## Your goal
The listing below contains a span that opens with the line containing "of the Gibbs" and closes with the line containing "IsFiniteMeasure (volume.withDensity fun". Return that span exactly.

## Working data

- Opening Delimiter -

import Summits.AtomisticToContinuum.FouriersLaw.Theorems.BoundaryEscapeDeficitHalfChainLocalityTransferAsymptotics
import Summits.AtomisticToContinuum.FouriersLaw.Theorems.BondHeatUncertaintyLightConeBondHeatGibbsByParts
import Literature.MathematicalPhysics.KineticTheory.LangevinChainKernel
import Literature.MathematicalPhysics.KineticTheory.ChainReflection
import Summits.AtomisticToContinuum.FouriersLaw.Theorems.JunctionLocalityNonBallisticProfileUniformBound

/-!
# Transfer of integrals from the long chain to the boundary window (pinned chain)

Helper file (`--supports stmt-AtomisticToContinuum-12240`, item `HalfChainLocality` of route
`BoundaryEscapeDeficit`, sub-problem `FouriersLaw`). Specialises the transfer-operator files
(`…WindowMarginal`, `…TransferAsymptotics`) to `P = pinnedChain ω₂ lam β γ` (`ω₂ > 0`, `lam, β ≥ 0`,
`T > 0`): `μ_N = gibbsMeasure N T`, window map `take_{ℓ+1} : PhaseSpace (n+1) → PhaseSpace (ℓ+1)`,
`W = wienerPair`.

* `pinnedChain_siteMeasure_isFinite` — the one-site measure `ρ` is finite (`ρ(ℝ²) = Z_1 < ∞`);
* `pinnedChain_exists_windowDensity` (**package**) — a constant `D* > 0` such that for all `ℓ ≤ n`
  the law of the window under `μ_{n+1}` is `μ_{ℓ+1}.withDensity D` with a measurable `D ≤ D*`, and for
  fixed `ℓ` these densities converge uniformly as `n → ∞`;
* `lintegral_comp_take_prod_le` — TRANSFER: for measurable `G ≥ 0` on `PhaseSpace (ℓ+1) × W`,
  `∫ G(take x, ω) d(μ_{n+1} ⊗ W) ≤ D* ∫ G d(μ_{ℓ+1} ⊗ W)`, and the position-only version;
* `integral_comp_take_prod_eq` — for integrable real `F` on `PhaseSpace (ℓ+1) × W`:
  `∫ F(take x, ω) d(μ_{n+1} ⊗ W) = ∫ D(y) (∫ F(y, ·) dW) dμ_{ℓ+1}(y)`;
* `pinnedChain_measure_abs_position_gt_le` — `N`-UNIFORM POSITION TAILS: there is `C_q` with
  `μ_{n+1} {r < |q_k|} ≤ C_q / r⁸` for all `k ≤ n`, `r > 0` (window transfer + left–right symmetry of the Gibbs
  measure, `NonBallistic.measurePreserving_siteReflection_gibbsMeasure`, + window of size one + Markov for `q_0⁸`
  under `μ_1`; needs `lam > 0`).

Folklore; no definitions.
-/

noncomputable section

open MeasureTheory ProbabilityTheory Set Filter Topology Function
open scoped NNReal ENNReal

namespace Summit.AtomisticToContinuum.FouriersLaw.Theorems.HalfChainLocality

open Literature.MathematicalPhysics.KineticTheory Literature.MathematicalPhysics.KineticTheory.HeatConduction
open Literature.Probability.Process OscillatorChain

variable {ω₂ lam β γ T : ℝ}

/-! ### The hypotheses of the transfer-operator files for the pinned chain -/

/-- `U`, `V` of the pinned chain are continuous, `V ≥ 0` and `V` is even. [folklore] -/
theorem pinnedChain_UV_props (ω₂ lam : ℝ) {β : ℝ} (hβ : 0 ≤ β) (γ : ℝ) :
    Continuous (pinnedChain ω₂ lam β γ).U ∧ Continuous (pinnedChain ω₂ lam β γ).V ∧
      (∀ r, 0 ≤ (pinnedChain ω₂ lam β γ).V r) ∧ (∀ r, (pinnedChain ω₂ lam β γ).V (-r) = (pinnedChain ω₂ lam β γ).V r) := by
  refine ⟨(pinnedChain_contDiff_U ω₂ lam β γ (n := 0)).continuous, (pinnedChain_contDiff_V ω₂ lam β γ (n := 0)).continuous,
    fun r => ?_, pinnedChain_V_neg ω₂ lam β γ⟩
  show 0 ≤ r ^ 2 / 2 + β * r ^ 4 / 4
  positivity

/-- The one-site a priori measure `ρ = e^{-(p²/2+U(q))/T} dq dp` of the pinned chain has total mass
`Z_1 < ∞`; in particular it is finite. [folklore] -/
theorem pinnedChain_siteMeasure_isFinite (hω : 0 < ω₂) (hl : 0 ≤ lam) (hβ : 0 ≤ β) (γ : ℝ) (hT : 0 < T) :
    (volume.withDensity fun z : ℝ × ℝ =>
        ENNReal.ofReal (Real.exp (-(z.2 ^ 2 / 2 + (pinnedChain ω₂ lam β γ).U z.1) / T))) univ =
      (pinnedChain ω₂ lam β γ).partitionFunction 1 T ∧
    IsFiniteMeasure (volume.withDensity fun z : ℝ × ℝ =>
        ENNReal.ofReal (Real.exp (-(z.2 ^ 2 / 2 + (pinnedChain ω₂ lam β γ).U z.1) / T))) := by
  obtain ⟨hUc, hVc, -, -⟩ := pinnedChain_UV_props ω₂ lam hβ γ
  have h := partitionFunction_succ_eq_lintegral_transferIterate (pinnedChain ω₂ lam β γ) hUc.measurable hVc.measurable T 0
  simp only [Function.iterate_zero, id_eq, Pi.one_apply, lintegral_one, Nat.zero_add] at h
  refine ⟨h.symm, ⟨?_⟩⟩
  rw [← h]
  exact (partitionFunction_ne_top _ (pinnedChain_integrable_gibbsDensity hω hl hβ γ 1 hT)).lt_top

- Closing Delimiter -

## Solution for this exercise
  `μ_{n+1} {r < |q_k|} ≤ C_q / r⁸` for all `k ≤ n`, `r > 0` (window transfer + left–right symmetry of the Gibbs
  measure, `NonBallistic.measurePreserving_siteReflection_gibbsMeasure`, + window of size one + Markov for `q_0⁸`
  under `μ_1`; needs `lam > 0`).

Folklore; no definitions.
-/

noncomputable section

open MeasureTheory ProbabilityTheory Set Filter Topology Function
open scoped NNReal ENNReal

namespace Summit.AtomisticToContinuum.FouriersLaw.Theorems.HalfChainLocality

open Literature.MathematicalPhysics.KineticTheory Literature.MathematicalPhysics.KineticTheory.HeatConduction
open Literature.Probability.Process OscillatorChain

variable {ω₂ lam β γ T : ℝ}

/-! ### The hypotheses of the transfer-operator files for the pinned chain -/

/-- `U`, `V` of the pinned chain are continuous, `V ≥ 0` and `V` is even. [folklore] -/
theorem pinnedChain_UV_props (ω₂ lam : ℝ) {β : ℝ} (hβ : 0 ≤ β) (γ : ℝ) :
    Continuous (pinnedChain ω₂ lam β γ).U ∧ Continuous (pinnedChain ω₂ lam β γ).V ∧
      (∀ r, 0 ≤ (pinnedChain ω₂ lam β γ).V r) ∧ (∀ r, (pinnedChain ω₂ lam β γ).V (-r) = (pinnedChain ω₂ lam β γ).V r) := by
  refine ⟨(pinnedChain_contDiff_U ω₂ lam β γ (n := 0)).continuous, (pinnedChain_contDiff_V ω₂ lam β γ (n := 0)).continuous,
    fun r => ?_, pinnedChain_V_neg ω₂ lam β γ⟩
  show 0 ≤ r ^ 2 / 2 + β * r ^ 4 / 4
  positivity

/-- The one-site a priori measure `ρ = e^{-(p²/2+U(q))/T} dq dp` of the pinned chain has total mass
`Z_1 < ∞`; in particular it is finite. [folklore] -/
theorem pinnedChain_siteMeasure_isFinite (hω : 0 < ω₂) (hl : 0 ≤ lam) (hβ : 0 ≤ β) (γ : ℝ) (hT : 0 < T) :
    (volume.withDensity fun z : ℝ × ℝ =>
        ENNReal.ofReal (Real.exp (-(z.2 ^ 2 / 2 + (pinnedChain ω₂ lam β γ).U z.1) / T))) univ =
      (pinnedChain ω₂ lam β γ).partitionFunction 1 T ∧
    IsFiniteMeasure (volume.withDensity fun z : ℝ × ℝ =>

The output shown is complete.